TASK ITEM> This task calls for copying every line of the records that includes the word "empirical".

DATA EXTRACT>
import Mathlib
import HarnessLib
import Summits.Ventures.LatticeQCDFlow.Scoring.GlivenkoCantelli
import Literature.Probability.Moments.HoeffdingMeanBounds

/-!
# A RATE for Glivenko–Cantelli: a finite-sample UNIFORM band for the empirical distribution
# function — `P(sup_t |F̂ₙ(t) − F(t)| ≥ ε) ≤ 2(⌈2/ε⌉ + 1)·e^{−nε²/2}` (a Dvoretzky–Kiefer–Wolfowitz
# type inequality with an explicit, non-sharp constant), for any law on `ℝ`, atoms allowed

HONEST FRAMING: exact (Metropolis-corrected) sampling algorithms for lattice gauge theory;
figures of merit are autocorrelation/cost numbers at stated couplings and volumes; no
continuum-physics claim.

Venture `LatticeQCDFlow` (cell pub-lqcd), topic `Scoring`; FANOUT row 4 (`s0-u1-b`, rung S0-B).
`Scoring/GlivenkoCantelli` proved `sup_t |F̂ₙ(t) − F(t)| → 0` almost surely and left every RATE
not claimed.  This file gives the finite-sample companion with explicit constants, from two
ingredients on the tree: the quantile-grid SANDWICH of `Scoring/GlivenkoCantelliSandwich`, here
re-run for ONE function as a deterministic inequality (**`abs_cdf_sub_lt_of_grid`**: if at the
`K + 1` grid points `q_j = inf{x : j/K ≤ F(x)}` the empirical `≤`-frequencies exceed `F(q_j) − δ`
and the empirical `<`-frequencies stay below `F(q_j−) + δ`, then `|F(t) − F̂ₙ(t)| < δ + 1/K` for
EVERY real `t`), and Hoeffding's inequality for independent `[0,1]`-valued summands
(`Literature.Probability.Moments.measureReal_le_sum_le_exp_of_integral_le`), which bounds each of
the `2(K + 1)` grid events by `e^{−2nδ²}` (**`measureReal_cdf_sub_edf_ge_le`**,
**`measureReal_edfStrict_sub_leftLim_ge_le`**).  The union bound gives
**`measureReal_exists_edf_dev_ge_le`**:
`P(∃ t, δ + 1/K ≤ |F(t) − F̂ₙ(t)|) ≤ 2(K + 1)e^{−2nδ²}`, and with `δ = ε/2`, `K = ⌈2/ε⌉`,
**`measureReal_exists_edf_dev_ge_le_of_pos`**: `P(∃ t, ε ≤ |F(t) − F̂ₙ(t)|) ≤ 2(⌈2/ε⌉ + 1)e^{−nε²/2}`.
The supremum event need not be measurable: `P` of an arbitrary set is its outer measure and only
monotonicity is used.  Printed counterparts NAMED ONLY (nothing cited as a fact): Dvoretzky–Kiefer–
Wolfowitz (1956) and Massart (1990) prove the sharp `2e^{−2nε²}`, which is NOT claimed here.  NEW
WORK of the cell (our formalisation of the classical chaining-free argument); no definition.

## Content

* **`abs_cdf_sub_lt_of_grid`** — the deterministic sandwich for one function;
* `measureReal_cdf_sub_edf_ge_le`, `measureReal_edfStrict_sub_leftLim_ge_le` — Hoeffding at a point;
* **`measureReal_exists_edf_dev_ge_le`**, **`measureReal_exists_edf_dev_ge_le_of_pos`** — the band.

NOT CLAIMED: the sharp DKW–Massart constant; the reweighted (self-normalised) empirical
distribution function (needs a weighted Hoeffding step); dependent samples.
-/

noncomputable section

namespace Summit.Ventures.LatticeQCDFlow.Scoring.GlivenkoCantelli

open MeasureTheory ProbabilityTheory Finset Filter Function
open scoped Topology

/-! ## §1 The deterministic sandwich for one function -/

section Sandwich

--

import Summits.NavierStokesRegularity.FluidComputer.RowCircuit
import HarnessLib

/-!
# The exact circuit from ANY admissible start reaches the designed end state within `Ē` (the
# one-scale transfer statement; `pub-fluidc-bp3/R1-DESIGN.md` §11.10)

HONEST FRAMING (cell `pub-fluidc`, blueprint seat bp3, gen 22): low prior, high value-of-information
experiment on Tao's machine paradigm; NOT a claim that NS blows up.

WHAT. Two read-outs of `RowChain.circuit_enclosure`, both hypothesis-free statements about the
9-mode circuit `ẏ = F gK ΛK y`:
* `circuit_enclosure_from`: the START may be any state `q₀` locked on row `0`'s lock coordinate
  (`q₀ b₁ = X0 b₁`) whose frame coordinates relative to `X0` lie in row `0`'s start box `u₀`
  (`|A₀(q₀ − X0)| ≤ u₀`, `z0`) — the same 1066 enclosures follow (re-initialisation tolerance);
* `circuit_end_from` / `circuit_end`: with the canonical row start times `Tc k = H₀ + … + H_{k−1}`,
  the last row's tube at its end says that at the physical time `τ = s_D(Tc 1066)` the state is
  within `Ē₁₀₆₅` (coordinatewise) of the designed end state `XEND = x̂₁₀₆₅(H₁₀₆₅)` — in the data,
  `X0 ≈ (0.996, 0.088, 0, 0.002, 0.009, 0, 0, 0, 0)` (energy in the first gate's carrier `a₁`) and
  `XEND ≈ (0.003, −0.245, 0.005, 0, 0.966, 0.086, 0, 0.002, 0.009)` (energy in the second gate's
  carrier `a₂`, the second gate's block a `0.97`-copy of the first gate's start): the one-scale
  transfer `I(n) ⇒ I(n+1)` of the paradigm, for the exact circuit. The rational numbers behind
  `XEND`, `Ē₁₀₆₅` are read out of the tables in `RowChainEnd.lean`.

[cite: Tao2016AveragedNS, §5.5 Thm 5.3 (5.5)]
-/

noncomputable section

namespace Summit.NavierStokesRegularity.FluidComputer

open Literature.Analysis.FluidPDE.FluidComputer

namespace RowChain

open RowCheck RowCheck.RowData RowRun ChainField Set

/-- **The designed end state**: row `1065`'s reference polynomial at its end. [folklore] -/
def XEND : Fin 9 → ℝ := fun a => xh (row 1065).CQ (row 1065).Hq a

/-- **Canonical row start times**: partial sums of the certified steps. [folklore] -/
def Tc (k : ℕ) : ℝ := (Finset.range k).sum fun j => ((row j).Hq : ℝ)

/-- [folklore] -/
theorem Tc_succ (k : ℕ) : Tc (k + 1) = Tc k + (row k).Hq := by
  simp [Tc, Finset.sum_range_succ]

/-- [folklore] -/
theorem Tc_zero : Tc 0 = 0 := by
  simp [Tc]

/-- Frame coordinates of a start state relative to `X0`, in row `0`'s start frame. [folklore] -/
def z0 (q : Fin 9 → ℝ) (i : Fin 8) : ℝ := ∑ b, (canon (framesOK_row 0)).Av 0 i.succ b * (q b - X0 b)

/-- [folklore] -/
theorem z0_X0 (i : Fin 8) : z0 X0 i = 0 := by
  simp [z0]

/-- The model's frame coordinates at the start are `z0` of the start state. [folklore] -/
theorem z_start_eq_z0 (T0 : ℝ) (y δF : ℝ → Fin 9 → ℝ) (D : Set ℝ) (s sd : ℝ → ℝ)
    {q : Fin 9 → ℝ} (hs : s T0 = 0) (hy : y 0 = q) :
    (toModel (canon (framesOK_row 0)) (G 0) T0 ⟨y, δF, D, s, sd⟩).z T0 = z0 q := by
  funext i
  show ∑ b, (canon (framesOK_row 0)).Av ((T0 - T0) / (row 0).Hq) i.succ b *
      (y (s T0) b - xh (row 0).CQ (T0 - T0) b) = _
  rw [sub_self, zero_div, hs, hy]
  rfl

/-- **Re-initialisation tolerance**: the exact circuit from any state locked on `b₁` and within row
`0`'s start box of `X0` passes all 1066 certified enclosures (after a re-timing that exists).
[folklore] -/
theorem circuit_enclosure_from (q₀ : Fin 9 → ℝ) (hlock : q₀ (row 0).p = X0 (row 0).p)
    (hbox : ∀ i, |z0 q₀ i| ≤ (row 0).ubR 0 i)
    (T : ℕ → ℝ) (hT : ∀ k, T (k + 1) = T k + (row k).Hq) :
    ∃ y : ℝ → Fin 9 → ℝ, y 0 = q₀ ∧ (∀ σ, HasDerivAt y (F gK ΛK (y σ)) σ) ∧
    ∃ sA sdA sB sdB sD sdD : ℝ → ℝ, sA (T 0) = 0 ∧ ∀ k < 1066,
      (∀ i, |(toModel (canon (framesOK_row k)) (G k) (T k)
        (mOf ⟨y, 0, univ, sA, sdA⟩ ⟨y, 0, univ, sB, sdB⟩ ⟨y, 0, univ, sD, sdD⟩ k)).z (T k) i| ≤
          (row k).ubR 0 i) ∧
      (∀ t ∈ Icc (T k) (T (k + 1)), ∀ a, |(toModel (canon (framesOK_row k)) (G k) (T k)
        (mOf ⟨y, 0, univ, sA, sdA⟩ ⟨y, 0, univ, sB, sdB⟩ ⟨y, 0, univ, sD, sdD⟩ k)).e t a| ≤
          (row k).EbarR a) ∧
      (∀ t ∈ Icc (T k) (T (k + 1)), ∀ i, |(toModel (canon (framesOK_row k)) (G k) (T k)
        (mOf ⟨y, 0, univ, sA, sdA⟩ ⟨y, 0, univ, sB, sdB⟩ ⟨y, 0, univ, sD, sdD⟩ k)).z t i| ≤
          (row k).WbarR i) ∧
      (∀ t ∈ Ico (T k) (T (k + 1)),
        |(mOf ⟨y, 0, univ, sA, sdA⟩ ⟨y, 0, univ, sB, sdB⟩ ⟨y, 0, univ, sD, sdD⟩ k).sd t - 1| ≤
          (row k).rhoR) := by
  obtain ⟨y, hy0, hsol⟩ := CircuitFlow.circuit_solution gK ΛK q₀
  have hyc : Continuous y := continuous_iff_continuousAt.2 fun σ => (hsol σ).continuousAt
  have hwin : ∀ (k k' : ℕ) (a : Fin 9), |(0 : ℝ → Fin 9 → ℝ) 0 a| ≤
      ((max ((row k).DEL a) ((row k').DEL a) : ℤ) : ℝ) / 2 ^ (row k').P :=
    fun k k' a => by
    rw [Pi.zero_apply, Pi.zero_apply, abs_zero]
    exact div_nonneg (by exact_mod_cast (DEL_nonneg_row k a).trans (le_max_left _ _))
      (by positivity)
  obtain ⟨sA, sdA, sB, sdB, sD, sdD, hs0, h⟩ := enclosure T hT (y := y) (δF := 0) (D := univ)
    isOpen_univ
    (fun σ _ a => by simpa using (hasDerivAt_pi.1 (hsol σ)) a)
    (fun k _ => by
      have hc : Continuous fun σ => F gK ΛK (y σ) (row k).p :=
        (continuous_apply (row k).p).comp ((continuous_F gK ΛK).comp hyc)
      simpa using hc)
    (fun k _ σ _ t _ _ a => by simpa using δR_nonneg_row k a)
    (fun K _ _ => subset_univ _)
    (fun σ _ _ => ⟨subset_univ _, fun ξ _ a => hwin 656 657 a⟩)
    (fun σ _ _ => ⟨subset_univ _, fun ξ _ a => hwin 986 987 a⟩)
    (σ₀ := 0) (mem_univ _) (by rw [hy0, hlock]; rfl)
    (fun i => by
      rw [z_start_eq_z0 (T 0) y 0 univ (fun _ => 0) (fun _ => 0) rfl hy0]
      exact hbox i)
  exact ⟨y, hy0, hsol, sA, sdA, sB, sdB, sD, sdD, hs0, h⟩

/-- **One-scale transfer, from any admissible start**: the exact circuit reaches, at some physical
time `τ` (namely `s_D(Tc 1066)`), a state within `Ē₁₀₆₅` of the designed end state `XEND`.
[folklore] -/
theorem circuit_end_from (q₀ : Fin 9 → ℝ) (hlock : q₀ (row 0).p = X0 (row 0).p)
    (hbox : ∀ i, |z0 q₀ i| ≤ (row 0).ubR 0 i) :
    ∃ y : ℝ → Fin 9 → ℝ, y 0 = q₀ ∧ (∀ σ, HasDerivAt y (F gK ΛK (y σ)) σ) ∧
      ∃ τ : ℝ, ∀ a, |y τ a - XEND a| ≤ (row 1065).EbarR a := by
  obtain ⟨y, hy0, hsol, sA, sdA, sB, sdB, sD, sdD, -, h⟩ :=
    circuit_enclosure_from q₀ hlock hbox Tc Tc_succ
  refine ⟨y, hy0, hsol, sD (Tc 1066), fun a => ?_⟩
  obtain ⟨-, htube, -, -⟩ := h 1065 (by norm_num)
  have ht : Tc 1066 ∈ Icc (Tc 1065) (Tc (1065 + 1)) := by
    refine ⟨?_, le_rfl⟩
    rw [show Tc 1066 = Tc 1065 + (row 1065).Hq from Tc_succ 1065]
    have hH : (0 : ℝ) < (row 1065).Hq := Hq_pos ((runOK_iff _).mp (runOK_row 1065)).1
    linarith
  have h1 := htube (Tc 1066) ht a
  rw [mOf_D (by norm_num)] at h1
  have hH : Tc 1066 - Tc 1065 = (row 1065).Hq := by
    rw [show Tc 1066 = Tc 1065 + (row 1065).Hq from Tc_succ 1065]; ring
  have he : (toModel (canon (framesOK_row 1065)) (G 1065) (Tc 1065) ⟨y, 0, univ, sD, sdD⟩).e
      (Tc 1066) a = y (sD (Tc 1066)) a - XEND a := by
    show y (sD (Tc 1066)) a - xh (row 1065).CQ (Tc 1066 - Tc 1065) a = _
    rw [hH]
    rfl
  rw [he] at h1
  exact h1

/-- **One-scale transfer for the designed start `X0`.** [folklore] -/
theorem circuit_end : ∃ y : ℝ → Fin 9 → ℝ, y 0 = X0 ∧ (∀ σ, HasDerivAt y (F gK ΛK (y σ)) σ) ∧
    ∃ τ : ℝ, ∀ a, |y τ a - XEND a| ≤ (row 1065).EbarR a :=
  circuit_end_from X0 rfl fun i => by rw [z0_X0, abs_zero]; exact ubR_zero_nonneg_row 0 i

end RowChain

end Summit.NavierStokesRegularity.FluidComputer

OUTPUT BELOW>
# A RATE for Glivenko–Cantelli: a finite-sample UNIFORM band for the empirical distribution
`K + 1` grid points `q_j = inf{x : j/K ≤ F(x)}` the empirical `≤`-frequencies exceed `F(q_j) − δ`
and the empirical `<`-frequencies stay below `F(q_j−) + δ`, then `|F(t) − F̂ₙ(t)| < δ + 1/K` for
NOT CLAIMED: the sharp DKW–Massart constant; the reweighted (self-normalised) empirical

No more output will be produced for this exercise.